In Tibet un proverbio recita: “E’ più misero colui che resta un giorno senza té di colui che per una settimana resta senza carne”. Il tè tibetano è imparentato col tè cinese (com’é ovvio che sia), ma ha caratteristiche proprie, sviluppate e consolidate nel corso dei secoli, che lo contraddistinguono e gli donano uno charme e un’importanza particolari.
Il tè che viene consumato in Tibet cresce prevalentemente nel Sud-Ovest della Cina, nella Provincia di Sichuan e appartiene alla comunemente diffusa categoria di té neri raccolti a un’altitudine media di 1000 metri. Esso facilita la peristalsi e la digestione dei grassi, per questo è fondamentale nella dieta dei Tibetani che spesso si mantengono ancora con lavori agricoli molto faticosi, che richiedono vasta disponibilità di energia.
L’unico modo per fornirle, in un’alimentazione tradizionalmente povera di zuccheri semplici, è il consumo di cibi altamente grassi, che però normalmente sono lenti e laboriosi da digerire; l’assunzione regolare di tè aiuta questo processo.
I Tibetani, notoriamente, aggiungono burro di yak al loro té, creando una bevanda corroborante che per loro è un vero e proprio alimento: un liquido scuro, denso, con un ricco retrogusto di latte e panna.
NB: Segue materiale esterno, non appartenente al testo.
import Summits.QuantumFields.YangMills.Theorems.BalabanUVNodesN15TwoSpacingGluingCurvedKnit
import Summits.QuantumFields.YangMills.Theorems.BalabanUVNodesN15TwoSpacingGluingCurvedKnitFine
import Summits.QuantumFields.YangMills.Theorems.BalabanUVNodesN15CurvedLocalCoefLettersOfReg335UN
import HarnessLib

/-!
# THE GLUING STEP AT TWO LATTICE SPACINGS — (Λ2a) THE LIVE-`U` KNIT AT THE COVER IN THE GLOBAL SMALL-FIELD GAUGE, EVERY ROW PRODUCED:
# the glued inverse of `Δ_{Ad e^{iηA}} + N_L ⊗ 1` for a Hermitian bond field `A` with Bałaban's (3.35) letters GLOBAL (dag-n15-c g16, FILE 129; N15 = NE2, s1 «background-layer OPERATOR ingredient»)

Cell `pub-ymgap`, seat `pub-ymgap-dag-n15-c` (R134 (a); HUMAN RULING D-0062), generation 16.  `bears_on: R4∕N15 · K3⁸ SpineGivenEndpointR13SepCoPHV (stmt-QuantumFields-27366)`.
Filed `--kind proof --supports stmt-QuantumFields-27366 --as helper` — COUNT-NEUTRAL.  Theorems only; 0 `def`, 0 `sorry`.  Imports BY NAME FILE 124 `…TwoSpacingGluingCurvedKnitFine`
(`uN_cvGlued'_spec`; through it FILE 120 `uN_cvGlued_spec`) and dag-n15-w2 g6 `…CurvedLocalCoefLettersOfReg335UN` (`uN_localCoefLetters_of_gauge335`; through it lit-balaban r06
`B9Eq39Adjoint.fluct` = «U′ = e^{iηA}», `B9Eq3117Current.gaugeTr` (3.28)).  Nothing in the tree is modified.

WHY (located, [Balaban1985BackgroundPropagators] pp. 392–395 re-read).  FILES 120∕124 (the live-`U` knit at the cover, both grids) display SEVEN rows: the gauges' unitarity `hu`, the
conjugation law `hP` of Bałaban's summand `P` in the per-cube gauges (`M_{W_k}PM_{W_kᵀ} = N_L ⊗ 1 − N_V k`), the (3.35) row letters `hCloc`∕`hAloc` of the transformed bond variables on
the cut boxes, and `N_V`'s cut∕far letters `hNVcut`∕`hfarN`.  Bałaban's own summand `P(U) = Q*(U)aQ(U) + D_U R(U) D*_U` ((3.26) p. 395) is COVARIANT — `W_kP(U)W_kᵀ = P(U^{w_k})` — and
NONLOCAL through the projection `R(U)` ((3.25), containing `G′(U)` itself); with the cover's FLAT nonlocal part `N_L = (aQ*Q − ∂Π∂*) ⊗ 1_ι` ([B4-I] (1.69)) in the role of `P` the only
gauges compatible with `hP` are GLOBAL ones, and the honest sub-class of (3.35) is «`u ≡ 1` on the whole torus»: a HERMITIAN bond field `A` with `‖A_μ(x)‖ < C∕ξ`, `‖η⁻¹∇^ηA‖ < C∕ξ²`
everywhere, `U = e^{iηA}`.  For this class EVERY displayed row is produced here: `hu` (`w ≡ 1`), `hP` (`P := N_L ⊗ 1`, `N_V := 0`: the gauge sandwiches at `w ≡ 1` are the identity),
`hCloc`∕`hAloc` (dag-n15-w2's `uN_localCoefLetters_of_gauge335` at `u = w ≡ 1`, `Q = univ`), `hNVcut`∕`hfarN` (the zero operator).

WHAT.
* §1 `fluct_mem_unitaryGroup_of_isHermitian` (`e^{iηA}` is unitary for Hermitian `A`: Mathlib `NormedSpace.exp_mem_unitary_of_mem_skewAdjoint`), `gaugeTr_one` (`U^1 = U`),
  `mmulOp_coordMat_conj_one`∕`_transpose` (`M_{W} = M_{Wᵀ} = id` at `w ≡ 1`: n15-w2 `coordMat_conj_one` + `mmulOp_one`), `conj_cvNL_one`∕`conj_cvNL'_one` (120's∕124's `hP` at
  `P := N_L ⊗ 1`, `N_V := 0`), `hasMaj_sandwich_zero` (the `N_V` rows at `N_V ≡ 0`: r1 `hasMaj_zero_of_nonneg`).
* §2 ★ `sf_localCoefLetters` — the (3.35) row letters of the exact coefficients `tCoefC`∕`tCoefA` of `gaugePair τ (coordMat e Ad_{e^{iηA}})` at EVERY site from the GLOBAL letters of a
  Hermitian `A` (n15-w2 `uN_localCoefLetters_of_gauge335` at `u = w ≡ 1`, `Q = univ`), in 120's literal row shape (`1·U·1ᴴ`).
* §3 ★★★ `sf_cvGlued_spec` — FILE 120 `uN_cvGlued_spec` WITH ALL SEVEN DISPLAYED ROWS DISCHARGED: for odd `L ≥ 7`, `a > 0`, `ι`: `∃ δ w₀ R₀ B > 0` such that on every doubled torus
  `2L·L^m` of the cover (`k ≥ 1`, `L^m ≥ w₀`), for trace-form coordinates `e` of `𝔲(m)`, EVERY Hermitian bond field `A` with the global letters (`ξ > 0`, `C ≥ 0`) whose two explicit
  (3.35) row bounds are `≤ r_V` with `r_V(1 + |J ⊕ J|) ≤ R₀`: the glued operator `cvGlued … 1 e^{iηA} (N_L ⊗ 1) 0` is `≤ B·e^{−(δ∕16)|y−y′|_T}` blockwise AND is the two-sided inverse of
  `Δ_{Ad e^{iηA}} + N_L ⊗ 1` (`covLapM` of the transporters `coordMat e Ad_{e^{iηA}}` plus the flat nonlocal part) — hypothesis = the small-field letters of `A` ONLY;
  ★★★ `sf_cvGlued'_spec` — the same on the fine grid of the cover (FILE 124), constants uniform in the refinement `r`.

HONEST FRAMING ∕ LIMITS.  Bookkeeping over LANDED theorems (two `obtain`s, one application each) + finite-dimensional algebra; MODEL operator: the covariant Laplacian (3.50) of the
transporters `Ad_{e^{iηA}}` componentwise in the colour PLUS the FLAT nonlocal part of [B4-I] (1.69) — NOT Bałaban's `Δ_a(U)` of (3.26) (no covariant averaging `Q(U)`, no covariant
projection `R(U)`, no plaquette coupling `Δ′`); MODEL carriers (finite doubled torus, flat cubes by images); the class is the GLOBAL-gauge sub-case of (3.35) (no large pure-gauge part);
constants crude.  The SHAPE of [B9] Thm 3.1 («G(U) exists and decays for U in the class, M ≥ M₁»), not the printed theorem; nothing of [B5]∕[B6]∕[B9] asserted.  NE2⁺ NOT PRINTED, NOT
proved (one grid each: no η-defect here — the sequel); N15 NOT discharged; K3⁸ OPEN, skeleton v6 untouched (0∕2); counts of record UNMOVED (typed 28∕28 · discharged 5∕27 · A 5∕28); one
finite 𝕋⁴ at fixed ε — NOT infinite volume, NOT OS on ℝ⁴, NOT a mass gap, NOT Clay; R4 closes the conditional finite-𝕋⁴ rung `BalabanLadder.UV` only.  Restate-immune (no Theses import).
-/

noncomputable section

open scoped BigOperators Matrix

namespace Summit.QuantumFields.YangMills.BalabanUVNodes.N15.Gluing

open Real
open Literature.MathematicalPhysics.QuantumFieldTheory.Balaban1983to89
open Literature.MathematicalPhysics.QuantumFieldTheory.Balaban1983to89.B11SectG (BlockNorm HasMaj)
open Literature.MathematicalPhysics.QuantumFieldTheory.Balaban1983to89.B6Prop26Gluing (mulOp)
open Literature.MathematicalPhysics.QuantumFieldTheory.Balaban1983to89.B6UnitTorusCarrier (unitTorusGeo unitTorusGeo_dist_nonneg)
open Literature.MathematicalPhysics.QuantumFieldTheory.Balaban1983to89.B9Eq39Adjoint (covD fluct)
open Literature.MathematicalPhysics.QuantumFieldTheory.Balaban1983to89.B9Eq3117Current (gaugeTr)
open Literature.MathematicalPhysics.QuantumFieldTheory.King1986.Torus (blockOf)
open Literature.Barriers.QuantumFields (traceForm)
open Summit.QuantumFields.YangMills.BalabanUVNodes.N15.BackgroundLayer (covLapM tCoefA tCoefC)
open Summit.QuantumFields.YangMills.BalabanUVNodes.N15.VectorPiece (bshiftEquiv)
open Summit.QuantumFields.YangMills.BalabanUVNodes.N15.MatrixSpecies (mmulOp coordMat basisConst liftBlk)
open Summit.QuantumFields.YangMills.BalabanUVNodes.N15.CurvedSpecies (gaugePair uN_localCoefLetters_of_gauge335 coordMat_conj_one mmulOp_one val_fluct)

variable {d : ℕ}

/-! ## §1 The rows of 120∕124 at `w ≡ 1`, `P := N_L ⊗ 1`, `N_V := 0` -/

section Unitary

open scoped Matrix.Norms.L2Operator

variable {mm : Type} [Fintype mm] [DecidableEq mm]

/-- `e^{iηA(b)}` is UNITARY for a Hermitian `A(b)` (`iηA(b)` is skew-adjoint; Mathlib `NormedSpace.exp_mem_unitary_of_mem_skewAdjoint`). [folklore] -/
theorem fluct_mem_unitaryGroup_of_isHermitian {J X : Type} (η : ℝ) {A : J → X → Matrix mm mm ℂ} (hA : ∀ μ x, (A μ x)ᴴ = A μ x) (μ : J) (x : X) :
    (fluct η A μ x : Matrix mm mm ℂ) ∈ Matrix.unitaryGroup mm ℂ := by
  letI : NormedAlgebra ℚ (Matrix mm mm ℂ) := NormedAlgebra.restrictScalars ℚ ℂ (Matrix mm mm ℂ)
  have hskew : ((Complex.I * η : ℂ)) • A μ x ∈ skewAdjoint (Matrix mm mm ℂ) := by
    rw [skewAdjoint.mem_iff, Matrix.star_eq_conjTranspose, Matrix.conjTranspose_smul, hA μ x, ← neg_smul]
    congr 1
    simp only [star_mul', Complex.star_def, Complex.conj_I, Complex.conj_ofReal, neg_mul]
  rw [val_fluct]
  exact NormedSpace.exp_mem_unitary_of_mem_skewAdjoint hskew

end Unitary

section Rows

open scoped Matrix.Norms.Frobenius

variable {mm : Type} [Fintype mm] [DecidableEq mm]

/-- `U^1 = U` (the trivial gauge transformation). [cite: Balaban1985BackgroundPropagators, (3.28) p.395] -/
theorem gaugeTr_one {𝔸 S J : Type} [Ring 𝔸] (T : J → Equiv.Perm S) (U : J → S → 𝔸ˣ) (μ : J) (z : S) :
    gaugeTr T (fun _ => (1 : 𝔸ˣ)) U μ z = U μ z := by
  simp only [gaugeTr, inv_one, one_mul, mul_one]

variable {ι : Type} [Fintype ι] [DecidableEq ι] (e : Matrix mm mm ℂ ≃L[ℝ] (ι → ℝ))

/-- At `w ≡ 1` the gauge sandwich `M_{W}` is the identity. [folklore] -/
theorem mmulOp_coordMat_conj_one {X : Type} :
    mmulOp (fun _ : X => coordMat e (ContinuousLinearMap.mulLeftRight ℝ (Matrix mm mm ℂ) (1 : Matrix mm mm ℂ) (1 : Matrix mm mm ℂ)ᴴ)) = LinearMap.id := by
  simp only [coordMat_conj_one, mmulOp_one]

/-- … and so is `M_{Wᵀ}`. [folklore] -/
theorem mmulOp_coordMat_conj_one_transpose {X : Type} :
    mmulOp (fun _ : X => (coordMat e (ContinuousLinearMap.mulLeftRight ℝ (Matrix mm mm ℂ) (1 : Matrix mm mm ℂ) (1 : Matrix mm mm ℂ)ᴴ))ᵀ) = LinearMap.id := by
  simp only [coordMat_conj_one, Matrix.transpose_one, mmulOp_one]

/-- 120's∕124's `hP` row at `w ≡ 1`, `P := N`, `N_V := 0`: `M_W N M_{Wᵀ} = N − 0`. [folklore] -/
theorem conj_one_eq_sub_zero {X : Type} (N : (X × ι → ℝ) →ₗ[ℝ] (X × ι → ℝ)) :
    mmulOp (fun _ : X => coordMat e (ContinuousLinearMap.mulLeftRight ℝ (Matrix mm mm ℂ) (1 : Matrix mm mm ℂ) (1 : Matrix mm mm ℂ)ᴴ)) ∘ₗ N ∘ₗ
        mmulOp (fun _ : X => (coordMat e (ContinuousLinearMap.mulLeftRight ℝ (Matrix mm mm ℂ) (1 : Matrix mm mm ℂ) (1 : Matrix mm mm ℂ)ᴴ))ᵀ) = N - 0 := by
  rw [mmulOp_coordMat_conj_one, mmulOp_coordMat_conj_one_transpose, LinearMap.id_comp, LinearMap.comp_id, sub_zero]

omit [DecidableEq ι] in
/-- The `N_V` rows at `N_V ≡ 0`: a sandwich of the zero operator has every majorant `c·e^{−δd}` with `c ≥ 0`. [folklore] -/
theorem hasMaj_sandwich_zero {g : B6.Geometry} {F₁ F₂ : Type} [AddCommGroup F₁] [Module ℝ F₁] [AddCommGroup F₂] [Module ℝ F₂] (b₁ : BlockNorm g F₁) (b₂ : BlockNorm g F₂)
    (S : F₂ →ₗ[ℝ] F₂) (T : F₁ →ₗ[ℝ] F₁) {c δ : ℝ} (hc : 0 ≤ c) (dist : g.Site → g.Site → ℝ) :
    HasMaj b₁ b₂ (S ∘ₗ (0 : F₁ →ₗ[ℝ] F₂) ∘ₗ T) (fun y y' => c * Real.exp (-(δ * dist y y'))) := by
  intro y' f _ y
  rw [LinearMap.zero_comp, LinearMap.comp_zero, LinearMap.zero_apply, b₂.loc_zero]
  exact mul_nonneg (mul_nonneg hc (Real.exp_nonneg _)) (b₁.loc_nonneg _ _)

end Rows

/-! ## §2 The (3.35) row letters of the exact coefficients at every site, from the GLOBAL letters of a Hermitian `A` -/

section Letters

open scoped Matrix.Norms.L2Operator

variable {mm : Type} [Fintype mm] [DecidableEq mm] [Nonempty mm] {ι : Type} [Fintype ι] [DecidableEq ι] (e : Matrix mm mm ℂ ≃L[ℝ] (ι → ℝ))
variable {X J : Type} [Fintype J] (τ : J → X ≃ X)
Il consumo di tè al burro di yak è anche consigliato agli stranieri, per contrastare il malessere da altitudine e anche per ammorbidire le labbra secche e screpolate dai rigori delle montagne.
I Tibetani imparano ad amare il loro tè tradizionale fin dall’infanzia: nella casa tibetana infatti spetta ai giovani preparare e servire il tè ai genitori e ai parenti più anziani; esso deve sempre venire offerto loro con la tazza stretta in entrambe le mani e quando lo si versa nella tazza la mano non impegnata deve venire tenuta col palmo rivolto verso l’alto. Questi dettagli sono fondamentali per la ritualità connessa col tè, una vera e propria cerimonia, che si ritiene migliori il gusto e la salubrità della bevanda.
E’ tradizione nelle aree nomadi che si sviluppino ulteriori abitudini e particolarità, come ad esempio l’uso di usare le foglie di tè già usate come foraggio per il bestiame. Foglie di tè usate, tsampa e burro vengono mescolati in uno speciale pastone con cui viene nutrito il bestiame prima dell’aratura del terreno.